In the course of our studies on methods for the phosphorylation of nucleosides (i.e. nucleotide synthesis) we developed and used as the method of choice what has come to be known as the 'triester procedure', i.e. one in which one uses an active diester of, for example, phosphorochloridic acid as phosphorylating agent and subsequently removes selectively one or two ester groups from the resulting triester to give either a di-or a monoester of phosphoric acid. Although demonstrated by us to give good results in synthesising a dinucleotide, it appeared for some years to be superseded by other quicker but less selective routes based on direct diester formation. I find it sometimes a little difficult not to say 'I told you so!' when I see the triester procedure now being belatedly adopted for oligonucleotide syntheses as the method of choice where selectivity as well as yield is of importance.

The double helical conformation of DNA was advanced by Watson and Crick about two years after our clarification of the chemical structure which made it possible. I and my colleagues played no part in the development of the Watson-Crick model, largely because our interests at the time were essentially chemical and we really gave little thought to the physical conformation of the polynucleotide molecules in nature. A secondary reason may have been the almost total lack of contact between physics and chemistry in Cambridge - a lack of contact which is all too common in universities. It is true that before Watson and Crick were allowed to publish their paper Sir Lawrence Bragg, who was head of the Cavendish Laboratory, insisted that D. M. Brown and I should approve their model (which we did!).

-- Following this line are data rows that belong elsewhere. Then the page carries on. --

import Summits.HodgeConjecture.HodgeConjecture.Cruxes.BlochSeedDiscOne.SeedCheckerSplitBlockLetterBundle
import Literature.AlgebraicGeometry.Modules.DetClassOfIso
import Literature.AlgebraicGeometry.Modules.PullbackFrame
import Literature.AlgebraicGeometry.Modules.CechPicOfLocalRing
import Literature.AlgebraicGeometry.Modules.UnitCocyclePresented
import Literature.AlgebraicGeometry.Motives.AbelianVarietyEndDegreeBound
import Literature.AlgebraicGeometry.Motives.CartierDivisorCurveDegree
import Literature.AlgebraicGeometry.HodgeTheory.AlgebraicityLocusCurves
import Literature.AlgebraicGeometry.Motives.GaloisCoverPointDivisorPullback
import Literature.AlgebraicGeometry.Motives.RatFnSpec
import Literature.AlgebraicGeometry.Motives.AbelianVarietyCubeProofs
import Literature.AlgebraicGeometry.Motives.AbelianVarietyLie
import Literature.NumberTheory.ComplexMultiplication.EllipticCurveIsogenyInvariants
import Summits.HodgeConjecture.HodgeConjecture.Cruxes.BlochSeedDiscOne.SeedCheckerSplitBlockDecSepWiring
import Literature.AlgebraicGeometry.AbelianVarieties.HomogeneousLineBundleMulPullback

/-!
line stmt-HodgeConjecture-18881 Cruxes/BlochSeedDiscOne/Lines/birth.lean 814a6a70c14e831a stub_rung_pad4_seedAt

# OriginSeparatingReduction — v42.3's ONE typed obligation `SplitBlock.OriginSeparating` PROVED (`originSeparating_holds`), by reduction to
# the Néron–Severi classes of the letters in `Ȟ¹(S⁴, 𝒪^×)` and four intersection numbers on the CM curve
# (hsemireg-sheaf8-1 g10, 2026-08-31; director-hodge R19.889 (P′)(iii) third item ∕ R19.898; file name kept from v1.0, when it was a reduction only)

WHAT IS PROVED (sorry-free, axioms {propext, Classical.choice, Quot.sound}; no named fact is consumed — the theorem of the cube enters through the
tree's PROVED `AbelianVariety.cubicalStructure_linEquiv_holds`):
* §1 the class calculus of rank-one modules in the tree's Čech Picard group (`Modules.detClass`, iso-invariant, `⊗ ↦ ·`, `∨ ↦ ⁻¹`, `f^* ↦ f^*`,
  `M^{⊗n} ↦ [M]ⁿ` — all tree theorems): `cls`, `cls_zpowLine : [zpowLine M n] = [M]ⁿ` (`n : ℤ`), `cls_pullLine`.
* §2 **THE CLASS OF A LETTER BUNDLE**: `cls_factorLine : [L_S(a,x,y)] = [H]ᵃ·[D₁]ˣ·[D₂]ʸ` and
  `cls_letterBundle : [letterBundle θ ψ Z] = ∏_f π_f^* [L_S(Z_f)]` in `Ȟ¹(S⁴, 𝒪^×)`.
* §2b THE FACTOR SECTIONS `σ_g : S → S⁴` (identity into slot `g`, the zero homomorphism elsewhere): `pullback_toSchemeHom_zero` (pull-back along
  `0 : A → B` kills `Ȟ¹`: it factors through `Spec ℂ`, `CechPic.eq_one_of_isLocalRing`), `sect_padProj_self ∕ _ne`, and
  `pullback_sect_letterClass : σ_g^*[letterBundle Z] = [H]^{a_g}[D₁]^{x_g}[D₂]^{y_g}` ⟹ `letterClass_injective_of_factor` (`S⁴ ⟶ S`).
* §2c THE THREE TEST CURVES `E₀ → S`, `t ↦ (o,t), (t,t), (t,ψt)` (`axisCurve`, `diagCurve`, `graphCurve`): the twelve pull-backs of `[U], [V], [Δ], [Γ]`
  (`axis_U … graph_Graph`: `U ↦ 1, t, t`; `V ↦ t, t, ψ^*t`; `Δ ↦ (−1)^*t, 1, (1−ψ)^*t`; `Γ ↦ (−1)^*t, (ψ−1)^*t, 1`, with `t = [θ]`) — pure pull-back
  bookkeeping in the preadditive category of abelian varieties (`prodLift_fst ∕ _snd`, `Preadditive.comp_sub`, §2b's zero ∕ identity lemmas).
* §2d THE DEGREE DATUM `DegreeDatum E₀ h1 ψ₀` (a degree homomorphism `d : Ȟ¹(E₀, 𝒪^×) →* ℤ` with the FIVE INTERSECTION NUMBERS `d[o] = 1`,
  `d (−1)^*[o] = d ψ₀^*[o] = 1`, `d (1−ψ₀)^*[o] = d (ψ₀−1)^*[o] = 2`) and, GIVEN one, the degrees of the factor class along the three curves:
  `deg_axis = a`, `deg_diag = 2a − 2x`, `deg_graph = 2a − 2y` ⟹ `letterClassS_injective_of_degreeDatum` (`omega`).
* §2e THE DEGREE HOMOMORPHISM `degHom E₀ h1 : Ȟ¹(E₀, 𝒪^×) →* ℤ` CONSTRUCTED from the tree's curve degree (`Motives.CartierDivisor.degree` through
  `CechPic.exists_cechClass_eq`, well defined by `LinEquiv.degree_eq` at `height ⊤ = 1` = `height_top_eq_one_of_smoothCurve`), and THE FIRST
  NUMBER **`degZ_originLine : deg [𝒪(o)] = 1`** (`cls_originLine : [𝒪(o)] = [o]` by `UnitCocycle.detClass_lineBundle`; `CurvePlaces.degree_pointDivisor`
  + `residueDegree_pt`).
* §2f AUTOMORPHISM INVARIANCE: `degree_pullback_of_isIso` (`deg α^*D = deg D` for an automorphism `α`, via `CurvePlaces.degree_pullback_eq_finrank_mul`
  with function-field degree `1`), `isIso_toSchemeHom_psi ∕ _neg_one` (`ψ₀`, `−1` are automorphisms), hence THE SECOND AND THIRD NUMBERS
  **`degHom_epb_originLine_of_isIso : deg α^*[o] = 1`**.
* §2g THE TWO ISOGENY NUMBERS **`isogenyNumbers_holds : deg (1 − ψ₀)^*[o] = deg (ψ₀ − 1)^*[o] = 2`**: `1 ∓ ψ₀ ≠ 0` (else `2·𝟙 = 0`, against
  `isIsogeny_zsmul_id_of_cast_ne_zero` + `not_isIsogeny_zero_of_dim_pos`), so they are isogenies (`isIsogeny_of_ne_zero`, elliptic curves over `ℂ`), hence
  dominant; `exists_degZ_epb_eq_mul` (`deg φ^*γ = [K(E₀):φ^*K(E₀)]·deg γ`, `CurvePlaces.degree_pullback_eq_finrank_mul`) gives `deg (1−ψ₀)^*[o] = n`
  and — via `(1−ψ₀) ≫ ψ₀ = 1 + ψ₀`, `deg ψ₀^*[o] = 1` — `deg (1+ψ₀)^*[o] = n`; THE PARALLELOGRAM LAW `degZ_parallelogram :
  deg (1+ψ₀)^*[o] + deg (1−ψ₀)^*[o] = 4` is Mumford §6 Cor. 2 on divisor classes (`AbelianVariety.classMap_classPullback_cube` with the injective class
  map `D ↦ [𝒪(D)] ∈ Ȟ¹`, the tree's PROVED cubical structure `cubicalStructure_linEquiv_holds`, at `(f, g, h) = (1, ψ₀, −ψ₀)`, `classMap_classPullback_zero`
  for `g + h = 0`) followed by degrees; so `2n = 4`, `n = 2`; and `ψ₀ − 1 = (1−ψ₀) ≫ (−1)` with `deg (−1)^*[o] = 1`.
* §3 THE CHAIN: `separating_of_letterClass_injective`, `originSeparating_of_originClassesInjective(S)`, `originSeparating_of_degreeData`,
  `originSeparating_of_intersectionNumbers`, `originSeparating_of_isogenyNumbers`, and **`originSeparating_holds : OriginSeparating`**.
* §4 v42.6 WIRING (director R19.906 ∕ R19.907 (O′)(iv); c5c8-1 g55's brief; the suggested separate file `OriginDecSeparatingWiring.lean` is FOLDED IN
  here as a section because the v2.0 olean was not yet rebuilt when this was checked): `degZ_pullback_hom_of_isHomogeneous` — **a homogeneous
  (`Pic⁰`) line bundle on any abelian variety `B` has degree `0` along every homomorphism `κ : E₀ → B`** (Mumford §8 (iii),
  `AbelianVarieties.cechPic_pullback_hom_mul_detClass` at `(κ, −κ)`: `1 = 0^*[Q] = κ^*[Q]·(−κ)^*[Q]`, `−κ = (−1) ≫ κ`, `deg` invariant under `−1`);
  the twelve test homomorphisms `testHom ψ f j = ι_j ≫ σ_f`; **`degInvariant h1 ψ₀ : DecBlindInvariant (picZero E₀) (Fin 4 → Fin 3 → ℤ)`** (c5c8 v42.5's
  structure INSTANTIATED: `χ A = (deg κ_{f,j}^*[A])`, `iso` ← `cls_congr`, `tensor` ← `cls_tensorObj` + homomorphisms, `dec` ← the lemma above);
  `chi_letterBundle`, `chi_separates` (the degree rows of §2d with the numbers of §2e–§2g); **`originDecSeparating_holds : OriginDecSeparating`**
  (`originDecSeparating_of_invariant`) and the cross-check `example : OriginSeparating` through `originSeparating_of_invariant`.
The intermediate `Prop`s `OriginClassesInjective(S)`, `OriginDegreeData`, `OriginIntersectionNumbers`, `OriginIsogenyNumbers` (all now theorems:
`originIsogenyNumbers_holds` and the chain) are kept as the named stages of the reduction.

CONSEQUENCE (bookkeeping, for the director): v42.3's relabel-kill `PinnedTo.cell_eq_P ∕ _N` for the ORIGIN pin `originLaw` AND v42.4's decorated
relabel-kill for `originPicZeroLaw` (`DecSeparating (originModel …) (picZero E₀)`) are now UNCONDITIONAL — the
C-free pin names its cells; memo-213's `q = −1` residual and (F6′)(ii)'s «pending a label-pinning interface» are closed for line #2's row guard of
record (R19.889 (P′)(i)).  Nothing here is a statement about `stub_rung2a`, the crux `BlochSeedDiscOne` (18881), `SheafSeedGaussSq` (30548), H2,
HC_AV, HC_CM, № 4 or HC; no datum, design, block or seed is constructed.  No `sorry`, no `axiom`, no `instance` (one `attribute [local instance]`
on the theorem `isIntegral_anchor`, file-local), no notation.
-/

set_option linter.dupNamespace false
set_option autoImplicit false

The reason for this insistence (which is mentioned in Watson's book The Double Helix but with no explanation) lay in the fact that only a year or two earlier Pauling had published the alpha-helical structure for a protein. Pauling sent copies of his manuscript both to Bragg and myself, and I well remember Bragg coming over to see me in the chemical laboratory (for the first time since my arrival in Cambridge) and asking me how Pauling could have chosen the alpha-helix from among three structures all equally possible on the basis of X-ray evidence, and all of which he (Bragg) had indicated in a paper with Perutz and Kendrew. He was quite shattered when I pointed out that any competent organic chemist, given the X-ray evidence, would unhesitatingly have chosen the alpha-helix. It was a direct consequence of this that he decided that no nucleic acid structure based on X-ray evidence would go out from his laboratory without it first being approved by me!